───── DATA SUPPLIED ─────

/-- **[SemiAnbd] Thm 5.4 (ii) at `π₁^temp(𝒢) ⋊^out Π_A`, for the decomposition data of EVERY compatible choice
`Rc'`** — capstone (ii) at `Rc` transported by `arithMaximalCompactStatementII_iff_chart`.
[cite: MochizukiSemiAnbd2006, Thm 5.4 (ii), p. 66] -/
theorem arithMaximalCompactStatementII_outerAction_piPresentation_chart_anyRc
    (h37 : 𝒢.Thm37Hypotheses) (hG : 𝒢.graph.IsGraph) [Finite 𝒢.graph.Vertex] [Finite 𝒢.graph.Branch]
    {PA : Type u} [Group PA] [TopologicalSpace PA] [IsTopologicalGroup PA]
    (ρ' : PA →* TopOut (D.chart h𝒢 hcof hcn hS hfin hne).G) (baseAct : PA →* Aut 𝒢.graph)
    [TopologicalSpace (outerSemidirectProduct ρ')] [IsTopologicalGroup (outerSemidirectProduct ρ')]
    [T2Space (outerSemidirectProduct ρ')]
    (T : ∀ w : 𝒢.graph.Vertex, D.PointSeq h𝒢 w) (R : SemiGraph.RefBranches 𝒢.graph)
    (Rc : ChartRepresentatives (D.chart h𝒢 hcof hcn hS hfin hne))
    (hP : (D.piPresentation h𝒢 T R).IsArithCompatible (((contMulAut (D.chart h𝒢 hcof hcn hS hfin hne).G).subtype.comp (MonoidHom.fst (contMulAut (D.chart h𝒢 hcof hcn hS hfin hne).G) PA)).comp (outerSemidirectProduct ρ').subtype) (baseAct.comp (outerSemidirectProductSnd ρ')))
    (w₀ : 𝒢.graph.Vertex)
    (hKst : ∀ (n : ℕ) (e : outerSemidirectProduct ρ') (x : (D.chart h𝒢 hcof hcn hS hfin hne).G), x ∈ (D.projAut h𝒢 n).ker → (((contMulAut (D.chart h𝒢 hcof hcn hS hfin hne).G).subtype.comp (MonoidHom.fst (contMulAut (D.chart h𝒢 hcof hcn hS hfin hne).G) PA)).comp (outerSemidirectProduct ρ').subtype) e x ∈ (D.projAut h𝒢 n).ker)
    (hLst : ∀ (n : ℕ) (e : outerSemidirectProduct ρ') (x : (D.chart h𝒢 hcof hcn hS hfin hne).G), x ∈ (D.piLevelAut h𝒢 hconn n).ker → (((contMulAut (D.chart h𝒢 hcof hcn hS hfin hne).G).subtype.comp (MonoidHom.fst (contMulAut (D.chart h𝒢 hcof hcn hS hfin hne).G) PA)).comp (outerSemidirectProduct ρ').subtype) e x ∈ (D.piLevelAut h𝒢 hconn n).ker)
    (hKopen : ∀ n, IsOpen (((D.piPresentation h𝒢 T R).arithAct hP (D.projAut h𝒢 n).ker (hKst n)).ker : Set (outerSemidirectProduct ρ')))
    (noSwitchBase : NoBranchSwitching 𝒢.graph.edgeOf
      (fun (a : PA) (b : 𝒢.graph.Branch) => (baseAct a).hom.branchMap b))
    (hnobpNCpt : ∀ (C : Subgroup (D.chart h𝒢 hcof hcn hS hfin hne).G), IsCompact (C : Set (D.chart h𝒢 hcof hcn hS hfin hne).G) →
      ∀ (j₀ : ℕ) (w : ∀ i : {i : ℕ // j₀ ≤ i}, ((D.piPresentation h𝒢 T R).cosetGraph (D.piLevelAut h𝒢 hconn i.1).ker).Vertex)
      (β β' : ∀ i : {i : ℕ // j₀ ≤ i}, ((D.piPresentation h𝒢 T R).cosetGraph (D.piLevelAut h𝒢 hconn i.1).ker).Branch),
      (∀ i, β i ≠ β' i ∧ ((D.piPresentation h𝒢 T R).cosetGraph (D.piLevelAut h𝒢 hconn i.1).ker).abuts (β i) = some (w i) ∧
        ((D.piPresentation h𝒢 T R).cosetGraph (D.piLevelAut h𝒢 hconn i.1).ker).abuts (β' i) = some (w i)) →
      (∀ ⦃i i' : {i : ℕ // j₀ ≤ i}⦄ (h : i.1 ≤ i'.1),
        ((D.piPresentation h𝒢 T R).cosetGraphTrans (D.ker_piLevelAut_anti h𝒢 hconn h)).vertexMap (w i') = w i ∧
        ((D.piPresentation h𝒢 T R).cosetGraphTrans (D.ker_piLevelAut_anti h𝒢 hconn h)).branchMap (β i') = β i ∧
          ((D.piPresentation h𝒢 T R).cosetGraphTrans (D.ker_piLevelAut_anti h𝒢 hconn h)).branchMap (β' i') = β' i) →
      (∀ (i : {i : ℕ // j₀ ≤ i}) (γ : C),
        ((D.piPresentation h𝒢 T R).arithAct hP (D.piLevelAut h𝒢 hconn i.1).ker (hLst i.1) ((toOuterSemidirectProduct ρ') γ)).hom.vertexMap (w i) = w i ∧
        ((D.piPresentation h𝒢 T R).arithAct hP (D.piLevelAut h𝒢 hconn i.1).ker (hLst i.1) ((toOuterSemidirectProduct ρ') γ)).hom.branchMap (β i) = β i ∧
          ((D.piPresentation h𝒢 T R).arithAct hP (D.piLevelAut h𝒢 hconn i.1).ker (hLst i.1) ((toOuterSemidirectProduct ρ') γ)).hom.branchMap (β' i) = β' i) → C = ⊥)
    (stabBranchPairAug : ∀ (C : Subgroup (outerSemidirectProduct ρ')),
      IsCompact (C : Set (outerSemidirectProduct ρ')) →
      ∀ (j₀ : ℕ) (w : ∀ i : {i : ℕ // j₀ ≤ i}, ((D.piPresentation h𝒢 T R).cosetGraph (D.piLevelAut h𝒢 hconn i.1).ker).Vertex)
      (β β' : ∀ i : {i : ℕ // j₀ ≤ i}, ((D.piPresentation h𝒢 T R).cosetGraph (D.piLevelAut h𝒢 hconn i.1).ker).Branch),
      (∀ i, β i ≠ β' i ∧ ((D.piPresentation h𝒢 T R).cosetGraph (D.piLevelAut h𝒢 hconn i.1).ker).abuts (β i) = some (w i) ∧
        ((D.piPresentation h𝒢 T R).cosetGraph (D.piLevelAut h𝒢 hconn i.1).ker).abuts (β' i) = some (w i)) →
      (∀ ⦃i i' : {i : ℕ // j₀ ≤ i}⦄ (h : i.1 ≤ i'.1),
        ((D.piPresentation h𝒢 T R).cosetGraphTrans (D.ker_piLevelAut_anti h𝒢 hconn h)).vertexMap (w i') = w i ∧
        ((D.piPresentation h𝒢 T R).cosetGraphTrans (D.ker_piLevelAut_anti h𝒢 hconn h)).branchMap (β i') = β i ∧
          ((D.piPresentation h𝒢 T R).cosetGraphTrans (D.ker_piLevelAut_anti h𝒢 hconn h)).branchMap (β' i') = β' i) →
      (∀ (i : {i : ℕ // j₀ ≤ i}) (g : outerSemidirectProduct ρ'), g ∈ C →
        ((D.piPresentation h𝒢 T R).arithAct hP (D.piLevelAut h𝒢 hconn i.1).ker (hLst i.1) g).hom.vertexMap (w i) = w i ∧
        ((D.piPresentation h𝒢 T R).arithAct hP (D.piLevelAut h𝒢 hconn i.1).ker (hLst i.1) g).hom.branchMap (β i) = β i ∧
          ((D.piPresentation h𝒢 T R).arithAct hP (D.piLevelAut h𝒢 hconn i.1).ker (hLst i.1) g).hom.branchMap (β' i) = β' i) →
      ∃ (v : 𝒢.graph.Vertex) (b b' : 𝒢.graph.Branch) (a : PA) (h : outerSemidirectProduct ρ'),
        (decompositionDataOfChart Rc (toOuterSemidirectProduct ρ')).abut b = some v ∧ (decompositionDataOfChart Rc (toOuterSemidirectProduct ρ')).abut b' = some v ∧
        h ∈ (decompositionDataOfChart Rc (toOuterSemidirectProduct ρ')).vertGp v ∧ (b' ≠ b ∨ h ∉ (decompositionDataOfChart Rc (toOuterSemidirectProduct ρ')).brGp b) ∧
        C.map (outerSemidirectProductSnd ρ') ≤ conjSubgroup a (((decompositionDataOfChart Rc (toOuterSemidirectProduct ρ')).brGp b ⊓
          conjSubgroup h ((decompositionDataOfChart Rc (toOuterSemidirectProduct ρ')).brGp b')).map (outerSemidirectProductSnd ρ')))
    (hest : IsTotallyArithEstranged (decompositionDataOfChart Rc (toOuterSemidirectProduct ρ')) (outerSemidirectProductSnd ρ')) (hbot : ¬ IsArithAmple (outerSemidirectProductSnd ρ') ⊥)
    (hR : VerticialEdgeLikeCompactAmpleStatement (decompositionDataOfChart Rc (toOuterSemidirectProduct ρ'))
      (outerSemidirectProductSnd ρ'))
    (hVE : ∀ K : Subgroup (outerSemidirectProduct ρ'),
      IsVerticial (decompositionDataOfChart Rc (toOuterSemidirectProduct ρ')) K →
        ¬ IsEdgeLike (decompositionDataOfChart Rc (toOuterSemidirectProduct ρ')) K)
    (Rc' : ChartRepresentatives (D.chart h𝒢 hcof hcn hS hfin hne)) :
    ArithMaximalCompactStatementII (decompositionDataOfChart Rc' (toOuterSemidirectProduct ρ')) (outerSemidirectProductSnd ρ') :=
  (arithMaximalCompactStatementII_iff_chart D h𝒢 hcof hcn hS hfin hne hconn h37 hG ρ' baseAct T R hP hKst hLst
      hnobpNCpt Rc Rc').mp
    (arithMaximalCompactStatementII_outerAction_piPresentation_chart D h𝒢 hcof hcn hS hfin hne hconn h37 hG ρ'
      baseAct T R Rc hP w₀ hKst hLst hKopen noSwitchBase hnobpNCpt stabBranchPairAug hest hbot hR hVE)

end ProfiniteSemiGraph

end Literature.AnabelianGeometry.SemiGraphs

─────
───── DATA SUPPLIED ─────

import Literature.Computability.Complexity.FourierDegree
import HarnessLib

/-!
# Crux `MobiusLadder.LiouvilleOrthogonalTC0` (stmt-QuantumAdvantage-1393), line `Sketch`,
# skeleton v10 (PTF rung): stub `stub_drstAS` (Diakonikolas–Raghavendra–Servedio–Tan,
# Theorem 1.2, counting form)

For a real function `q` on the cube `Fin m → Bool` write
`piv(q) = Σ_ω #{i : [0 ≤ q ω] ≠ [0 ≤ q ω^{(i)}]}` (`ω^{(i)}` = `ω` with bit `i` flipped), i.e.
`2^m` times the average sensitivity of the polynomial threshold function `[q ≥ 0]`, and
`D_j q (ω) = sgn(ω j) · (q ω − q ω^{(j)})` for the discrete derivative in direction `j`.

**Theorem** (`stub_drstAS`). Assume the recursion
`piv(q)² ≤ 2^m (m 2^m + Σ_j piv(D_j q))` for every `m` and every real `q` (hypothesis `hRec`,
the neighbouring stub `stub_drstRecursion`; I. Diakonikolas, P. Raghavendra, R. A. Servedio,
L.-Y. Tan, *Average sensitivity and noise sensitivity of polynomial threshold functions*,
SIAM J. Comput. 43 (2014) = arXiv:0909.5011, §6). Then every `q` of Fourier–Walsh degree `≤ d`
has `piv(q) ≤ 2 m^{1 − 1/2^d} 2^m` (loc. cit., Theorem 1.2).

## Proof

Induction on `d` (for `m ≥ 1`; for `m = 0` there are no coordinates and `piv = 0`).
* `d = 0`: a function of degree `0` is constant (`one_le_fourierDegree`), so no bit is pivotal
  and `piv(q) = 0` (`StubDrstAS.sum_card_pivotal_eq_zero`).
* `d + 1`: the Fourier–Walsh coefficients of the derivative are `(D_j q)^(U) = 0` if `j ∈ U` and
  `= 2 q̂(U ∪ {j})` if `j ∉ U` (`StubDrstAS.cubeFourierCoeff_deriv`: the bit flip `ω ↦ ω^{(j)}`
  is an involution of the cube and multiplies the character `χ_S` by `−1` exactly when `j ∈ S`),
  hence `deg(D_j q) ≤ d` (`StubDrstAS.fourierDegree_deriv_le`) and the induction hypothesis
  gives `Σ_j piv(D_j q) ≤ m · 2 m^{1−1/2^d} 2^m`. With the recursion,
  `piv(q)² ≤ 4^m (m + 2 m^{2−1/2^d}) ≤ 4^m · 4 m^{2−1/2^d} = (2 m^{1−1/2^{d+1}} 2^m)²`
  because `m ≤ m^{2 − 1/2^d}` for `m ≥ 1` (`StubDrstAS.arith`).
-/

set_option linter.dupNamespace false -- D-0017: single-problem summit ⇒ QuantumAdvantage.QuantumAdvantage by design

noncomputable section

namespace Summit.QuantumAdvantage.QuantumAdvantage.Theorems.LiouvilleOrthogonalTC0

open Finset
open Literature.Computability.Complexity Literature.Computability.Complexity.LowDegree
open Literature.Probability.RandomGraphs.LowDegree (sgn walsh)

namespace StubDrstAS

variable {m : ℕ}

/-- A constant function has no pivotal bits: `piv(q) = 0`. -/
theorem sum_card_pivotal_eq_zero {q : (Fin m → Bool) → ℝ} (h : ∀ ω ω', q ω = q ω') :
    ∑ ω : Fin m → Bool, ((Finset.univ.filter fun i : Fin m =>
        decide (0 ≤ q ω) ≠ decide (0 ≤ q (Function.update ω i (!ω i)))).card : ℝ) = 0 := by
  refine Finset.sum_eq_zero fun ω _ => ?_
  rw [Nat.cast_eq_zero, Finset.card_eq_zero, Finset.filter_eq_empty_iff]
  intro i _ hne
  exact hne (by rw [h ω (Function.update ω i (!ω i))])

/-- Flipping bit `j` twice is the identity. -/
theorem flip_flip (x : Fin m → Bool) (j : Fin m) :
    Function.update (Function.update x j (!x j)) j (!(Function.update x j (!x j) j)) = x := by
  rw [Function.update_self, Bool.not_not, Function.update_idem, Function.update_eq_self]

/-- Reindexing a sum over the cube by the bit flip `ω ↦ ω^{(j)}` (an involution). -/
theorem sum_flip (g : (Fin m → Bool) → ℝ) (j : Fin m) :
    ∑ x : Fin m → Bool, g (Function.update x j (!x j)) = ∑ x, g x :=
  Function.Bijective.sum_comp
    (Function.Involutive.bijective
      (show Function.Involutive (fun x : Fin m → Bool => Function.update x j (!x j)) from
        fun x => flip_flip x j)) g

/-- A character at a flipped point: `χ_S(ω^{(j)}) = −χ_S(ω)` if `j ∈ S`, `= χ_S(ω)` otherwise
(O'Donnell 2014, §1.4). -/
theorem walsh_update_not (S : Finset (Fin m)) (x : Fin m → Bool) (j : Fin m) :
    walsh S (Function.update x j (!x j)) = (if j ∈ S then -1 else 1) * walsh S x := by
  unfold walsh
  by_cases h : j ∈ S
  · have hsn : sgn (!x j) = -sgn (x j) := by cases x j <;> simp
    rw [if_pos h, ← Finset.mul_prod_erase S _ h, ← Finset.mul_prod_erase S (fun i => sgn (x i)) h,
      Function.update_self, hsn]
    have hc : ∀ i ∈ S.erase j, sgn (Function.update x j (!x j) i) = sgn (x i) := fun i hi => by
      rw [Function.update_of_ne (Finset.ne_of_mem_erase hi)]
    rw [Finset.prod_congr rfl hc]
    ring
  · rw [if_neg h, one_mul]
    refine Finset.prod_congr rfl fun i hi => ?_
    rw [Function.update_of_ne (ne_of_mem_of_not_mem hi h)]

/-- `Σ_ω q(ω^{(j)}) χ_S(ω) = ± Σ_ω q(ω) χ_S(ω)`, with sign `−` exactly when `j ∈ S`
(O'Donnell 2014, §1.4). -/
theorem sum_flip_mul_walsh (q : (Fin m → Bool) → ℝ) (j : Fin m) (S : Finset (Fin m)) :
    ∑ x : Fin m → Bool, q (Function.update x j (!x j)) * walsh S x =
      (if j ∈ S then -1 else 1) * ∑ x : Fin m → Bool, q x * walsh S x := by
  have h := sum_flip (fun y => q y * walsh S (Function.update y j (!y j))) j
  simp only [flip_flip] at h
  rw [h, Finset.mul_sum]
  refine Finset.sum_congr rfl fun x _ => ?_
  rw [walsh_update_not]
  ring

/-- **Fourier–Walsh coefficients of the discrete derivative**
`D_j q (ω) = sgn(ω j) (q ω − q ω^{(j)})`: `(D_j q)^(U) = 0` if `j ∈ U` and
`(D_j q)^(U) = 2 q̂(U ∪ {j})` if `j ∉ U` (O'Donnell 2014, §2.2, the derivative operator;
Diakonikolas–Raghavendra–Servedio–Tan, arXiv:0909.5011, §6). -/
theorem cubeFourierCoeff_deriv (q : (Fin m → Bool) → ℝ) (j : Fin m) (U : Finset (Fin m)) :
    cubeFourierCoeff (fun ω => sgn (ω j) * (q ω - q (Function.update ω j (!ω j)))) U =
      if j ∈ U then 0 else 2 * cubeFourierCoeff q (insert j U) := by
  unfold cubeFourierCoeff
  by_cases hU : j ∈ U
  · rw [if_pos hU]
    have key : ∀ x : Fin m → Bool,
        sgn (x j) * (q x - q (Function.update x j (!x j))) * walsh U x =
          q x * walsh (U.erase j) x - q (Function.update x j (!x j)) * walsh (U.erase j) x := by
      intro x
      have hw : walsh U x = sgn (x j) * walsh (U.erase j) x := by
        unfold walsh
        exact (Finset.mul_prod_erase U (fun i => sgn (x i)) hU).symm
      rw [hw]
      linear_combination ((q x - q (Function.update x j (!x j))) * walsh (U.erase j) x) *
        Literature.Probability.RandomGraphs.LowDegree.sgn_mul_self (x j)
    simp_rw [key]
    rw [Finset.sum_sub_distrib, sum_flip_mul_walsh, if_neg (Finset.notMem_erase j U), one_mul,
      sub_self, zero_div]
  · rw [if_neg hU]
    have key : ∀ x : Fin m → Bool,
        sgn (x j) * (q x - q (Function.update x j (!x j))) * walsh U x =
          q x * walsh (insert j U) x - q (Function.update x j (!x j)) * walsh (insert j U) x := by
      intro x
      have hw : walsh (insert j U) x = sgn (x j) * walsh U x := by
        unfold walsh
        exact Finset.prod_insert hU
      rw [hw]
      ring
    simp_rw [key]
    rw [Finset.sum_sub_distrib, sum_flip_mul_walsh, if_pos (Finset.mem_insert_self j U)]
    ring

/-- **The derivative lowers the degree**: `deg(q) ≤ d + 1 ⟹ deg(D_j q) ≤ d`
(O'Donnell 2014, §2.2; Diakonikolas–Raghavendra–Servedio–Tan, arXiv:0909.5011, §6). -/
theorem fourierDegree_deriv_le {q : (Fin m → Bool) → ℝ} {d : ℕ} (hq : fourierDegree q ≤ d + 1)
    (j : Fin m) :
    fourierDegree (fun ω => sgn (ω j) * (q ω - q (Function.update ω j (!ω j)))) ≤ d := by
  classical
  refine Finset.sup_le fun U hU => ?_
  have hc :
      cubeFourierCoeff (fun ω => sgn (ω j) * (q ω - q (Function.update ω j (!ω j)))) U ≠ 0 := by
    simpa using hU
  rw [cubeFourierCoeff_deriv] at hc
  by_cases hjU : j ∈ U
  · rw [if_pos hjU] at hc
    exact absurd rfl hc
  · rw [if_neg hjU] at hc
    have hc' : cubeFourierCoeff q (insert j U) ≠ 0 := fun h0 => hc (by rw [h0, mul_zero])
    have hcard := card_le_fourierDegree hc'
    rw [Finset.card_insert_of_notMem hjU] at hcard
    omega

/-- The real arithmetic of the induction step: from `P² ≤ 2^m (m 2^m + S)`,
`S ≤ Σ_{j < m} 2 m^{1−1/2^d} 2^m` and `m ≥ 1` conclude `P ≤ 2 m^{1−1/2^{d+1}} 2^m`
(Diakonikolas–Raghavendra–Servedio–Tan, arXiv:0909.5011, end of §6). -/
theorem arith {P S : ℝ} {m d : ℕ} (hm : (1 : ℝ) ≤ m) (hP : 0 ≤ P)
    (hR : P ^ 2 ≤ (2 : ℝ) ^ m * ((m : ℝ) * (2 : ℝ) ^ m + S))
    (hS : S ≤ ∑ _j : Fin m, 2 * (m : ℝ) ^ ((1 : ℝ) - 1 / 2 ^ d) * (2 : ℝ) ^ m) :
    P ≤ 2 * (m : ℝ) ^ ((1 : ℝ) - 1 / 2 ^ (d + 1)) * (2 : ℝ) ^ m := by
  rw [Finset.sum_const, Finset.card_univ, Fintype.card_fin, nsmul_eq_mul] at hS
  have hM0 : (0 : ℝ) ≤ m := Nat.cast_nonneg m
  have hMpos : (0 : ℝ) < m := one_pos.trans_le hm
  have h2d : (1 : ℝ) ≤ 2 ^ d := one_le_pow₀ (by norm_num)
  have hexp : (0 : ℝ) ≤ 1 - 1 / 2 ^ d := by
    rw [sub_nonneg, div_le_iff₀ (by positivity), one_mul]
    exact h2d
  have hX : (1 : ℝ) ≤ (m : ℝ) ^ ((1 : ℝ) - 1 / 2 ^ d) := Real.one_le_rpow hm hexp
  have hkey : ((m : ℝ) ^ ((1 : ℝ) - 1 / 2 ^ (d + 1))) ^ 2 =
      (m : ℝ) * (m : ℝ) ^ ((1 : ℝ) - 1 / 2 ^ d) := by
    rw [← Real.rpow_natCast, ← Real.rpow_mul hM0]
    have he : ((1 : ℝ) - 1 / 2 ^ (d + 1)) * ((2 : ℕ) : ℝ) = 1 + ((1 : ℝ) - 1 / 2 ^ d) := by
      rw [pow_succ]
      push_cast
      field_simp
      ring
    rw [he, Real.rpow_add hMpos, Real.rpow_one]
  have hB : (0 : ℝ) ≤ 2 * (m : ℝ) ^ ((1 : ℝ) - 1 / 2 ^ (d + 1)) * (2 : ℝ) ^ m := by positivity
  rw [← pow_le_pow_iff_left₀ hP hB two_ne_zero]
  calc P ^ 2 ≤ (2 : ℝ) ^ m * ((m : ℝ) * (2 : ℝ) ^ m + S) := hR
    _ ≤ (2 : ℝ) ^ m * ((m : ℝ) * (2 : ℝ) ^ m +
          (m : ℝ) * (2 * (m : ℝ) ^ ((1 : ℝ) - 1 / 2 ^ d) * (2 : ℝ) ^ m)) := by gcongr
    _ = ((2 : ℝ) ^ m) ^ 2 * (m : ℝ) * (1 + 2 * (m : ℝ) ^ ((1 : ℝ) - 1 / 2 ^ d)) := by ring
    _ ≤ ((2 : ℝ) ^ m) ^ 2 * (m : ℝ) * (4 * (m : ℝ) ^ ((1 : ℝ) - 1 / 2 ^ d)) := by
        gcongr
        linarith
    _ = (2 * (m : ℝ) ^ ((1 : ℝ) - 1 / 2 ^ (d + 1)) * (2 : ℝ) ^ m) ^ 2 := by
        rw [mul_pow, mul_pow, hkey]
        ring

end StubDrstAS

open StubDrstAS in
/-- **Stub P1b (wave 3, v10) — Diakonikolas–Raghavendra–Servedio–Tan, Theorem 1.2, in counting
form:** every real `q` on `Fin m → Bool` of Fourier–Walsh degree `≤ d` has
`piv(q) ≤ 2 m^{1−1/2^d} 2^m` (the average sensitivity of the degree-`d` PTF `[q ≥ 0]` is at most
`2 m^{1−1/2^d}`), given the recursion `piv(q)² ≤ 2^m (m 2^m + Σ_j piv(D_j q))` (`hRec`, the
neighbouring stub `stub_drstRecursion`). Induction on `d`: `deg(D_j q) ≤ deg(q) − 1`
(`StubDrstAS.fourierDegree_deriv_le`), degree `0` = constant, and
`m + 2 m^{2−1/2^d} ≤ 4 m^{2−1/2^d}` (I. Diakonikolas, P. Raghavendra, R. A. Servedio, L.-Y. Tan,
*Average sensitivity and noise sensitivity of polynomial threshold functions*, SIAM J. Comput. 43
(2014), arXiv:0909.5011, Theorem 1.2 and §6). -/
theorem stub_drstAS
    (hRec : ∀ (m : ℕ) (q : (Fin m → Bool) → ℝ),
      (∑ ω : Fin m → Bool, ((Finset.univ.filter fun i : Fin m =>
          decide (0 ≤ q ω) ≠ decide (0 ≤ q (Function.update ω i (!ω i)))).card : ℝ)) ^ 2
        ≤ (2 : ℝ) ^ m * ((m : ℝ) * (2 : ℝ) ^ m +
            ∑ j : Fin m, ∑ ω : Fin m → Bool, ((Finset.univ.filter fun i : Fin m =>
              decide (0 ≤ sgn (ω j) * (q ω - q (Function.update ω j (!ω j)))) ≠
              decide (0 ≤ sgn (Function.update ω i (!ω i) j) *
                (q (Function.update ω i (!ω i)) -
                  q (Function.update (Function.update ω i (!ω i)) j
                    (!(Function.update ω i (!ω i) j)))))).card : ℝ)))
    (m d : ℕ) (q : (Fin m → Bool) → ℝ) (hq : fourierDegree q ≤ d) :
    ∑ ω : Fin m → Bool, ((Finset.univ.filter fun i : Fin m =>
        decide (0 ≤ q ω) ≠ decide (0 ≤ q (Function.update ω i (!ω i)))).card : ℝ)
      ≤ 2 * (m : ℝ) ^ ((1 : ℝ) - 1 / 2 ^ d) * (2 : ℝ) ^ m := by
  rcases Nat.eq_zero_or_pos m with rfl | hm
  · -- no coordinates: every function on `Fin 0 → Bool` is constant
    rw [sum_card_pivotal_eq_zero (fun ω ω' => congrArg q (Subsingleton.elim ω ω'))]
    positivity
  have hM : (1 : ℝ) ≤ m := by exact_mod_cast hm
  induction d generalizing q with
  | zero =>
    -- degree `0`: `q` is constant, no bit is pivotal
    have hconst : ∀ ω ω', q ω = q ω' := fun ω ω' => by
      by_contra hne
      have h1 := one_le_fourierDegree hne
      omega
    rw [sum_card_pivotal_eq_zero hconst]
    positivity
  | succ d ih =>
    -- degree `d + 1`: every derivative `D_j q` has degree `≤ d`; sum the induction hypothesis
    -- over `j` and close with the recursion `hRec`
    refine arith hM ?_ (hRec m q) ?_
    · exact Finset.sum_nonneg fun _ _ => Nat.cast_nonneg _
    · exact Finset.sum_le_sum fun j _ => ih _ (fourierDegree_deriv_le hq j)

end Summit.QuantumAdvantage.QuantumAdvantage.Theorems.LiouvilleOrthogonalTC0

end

─────

WHAT YOU ARE ASKED TO DO: Give back exactly the lines above starting at the line where "capstone (ii) at" appears and ending at the line where "(ρ' : PA →* TopOut" appears, both included, with no other lines.

ANSWER BELOW:
`Rc'`** — capstone (ii) at `Rc` transported by `arithMaximalCompactStatementII_iff_chart`.
[cite: MochizukiSemiAnbd2006, Thm 5.4 (ii), p. 66] -/
theorem arithMaximalCompactStatementII_outerAction_piPresentation_chart_anyRc
    (h37 : 𝒢.Thm37Hypotheses) (hG : 𝒢.graph.IsGraph) [Finite 𝒢.graph.Vertex] [Finite 𝒢.graph.Branch]
    {PA : Type u} [Group PA] [TopologicalSpace PA] [IsTopologicalGroup PA]
    (ρ' : PA →* TopOut (D.chart h𝒢 hcof hcn hS hfin hne).G) (baseAct : PA →* Aut 𝒢.graph)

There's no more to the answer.